#### WORKING DATA ####
/-- **hPL₂exch for monomial pencil directions, UNCONDITIONALLY**: for `g = a′ • xᵢ^d` the one-node supplier is prover-Bx's
theorem `NodalPencil.picardLefschetz_oneNode_monomial`, so the conclusion of `picardLefschetz_exchangedPair` holds for
every two-nodal `f₁` of degree `d` whose nodes (off `xᵢ = 0`) are exchanged by a diagonal `a` stabilising `f₁` and `g`.
[cite: VoisinHodgeII2003, §3.2.1 Thm. 3.16, Cor. 3.17, Rem. 3.21 and §2.3.2]
[cite: ArnoldGuseinzadeVarchenko2012, Part I §1.3 and §2.1] [cite: Lamotke1981, §6] -/
theorem picardLefschetz_exchangedPair_monomial (n d : ℕ) (hn : 1 ≤ n) (hd : 1 ≤ d)
    (f₁ : MvPolynomial (Fin (n + 2)) ℂ) (hf₁ : f₁.IsHomogeneous d) (i : Fin (n + 2)) (a' : ℂ)
    (p : Fin 2 → Fin (n + 2) → ℂ) (hnod : IsNodalFormWithNodes f₁ p)
    (hgp : ∀ j, eval (p j) (a' • X i ^ d : MvPolynomial (Fin (n + 2)) ℂ) ≠ 0)
    (a : Fin (n + 2) → ℂˣ) (ha₁ : a ∈ diagonalStabilizer f₁)
    (hag : a ∈ diagonalStabilizer (a' • X i ^ d : MvPolynomial (Fin (n + 2)) ℂ)) (h10 : ∃ t : ℂ, a • p 1 = t • p 0) :
    ∃ ε₀ : ℝ, 0 < ε₀ ∧
      (∀ c' : ℂ, c' ≠ 0 → ‖c'‖ < ε₀ →
        SmoothHypersurface.IsNonsingularForm ℂ (f₁ + c' • (a' • X i ^ d : MvPolynomial (Fin (n + 2)) ℂ))) ∧
      ∀ (hU : IsCohomologicallyLocallyTrivialOn (family ℂ n d) Set.univ) (ε : ℝ), 0 < ε → ε < ε₀ →
        ∀ (s' : ComplexPoints (base ℂ n d)),
          pointForm ℂ n d s' = f₁ + (ε : ℂ) • (a' • X i ^ d : MvPolynomial (Fin (n + 2)) ℂ) →
          ∀ (γ : Path s' s'), IsPencilCircle n d f₁ (a' • X i ^ d) ε γ →
            (Even n → ∀ T : bettiCohomology (fiberOver (family ℂ n d) s') n ≃ₗ[ℚ]
                bettiCohomology (fiberOver (family ℂ n d) s') n,
              IsRatTransport (family ℂ n d) n hU (loopClassUniv n d γ) T → T ≠ LinearEquiv.refl ℚ _) →
            ∃ (δ : Fin 2 → bettiCohomology (fiberOver (family ℂ n d) s') n) (c : ℚ),
              IsPicardLefschetzData n d 2 hn hd hU γ δ c ∧
                ∀ (σ' : fiberOver (family ℂ n d) s' ⟶ fiberOver (family ℂ n d) s'),
                  (∀ x : ComplexPoints (fiberOver (family ℂ n d) s'),
                      fibrePoint n d s' (AlgPoints.map σ' x) =
                        Projectivization.mk ℂ (a • (fibrePoint n d s' x).rep)
                          ((smul_ne_zero_iff_ne a).mpr (Projectivization.rep_nonzero _))) →
                  BettiUniverse.pull σ' n (δ 0) = δ 1 ∨ BettiUniverse.pull σ' n (δ 0) = -δ 1 :=
  picardLefschetz_exchangedPair_of_supplier n d hn hd f₁ (a' • X i ^ d) hf₁
    ((homogeneousSubmodule (Fin (n + 2)) ℂ d).smul_mem a' (isHomogeneous_X_pow i d))
    (fun F hF z hz hgz => NodalPencil.picardLefschetz_oneNode_monomial n d hn hd F hF z hz i a' hgz)
    p hnod hgp a ha₁ hag h10

end Literature.AlgebraicGeometry.HodgeTheory

end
####
WORK INSTRUCTIONS -> Going through the listing above line by line, tally those containing "bettiCohomology" and state only the total.

EXERCISE RESULT -> 3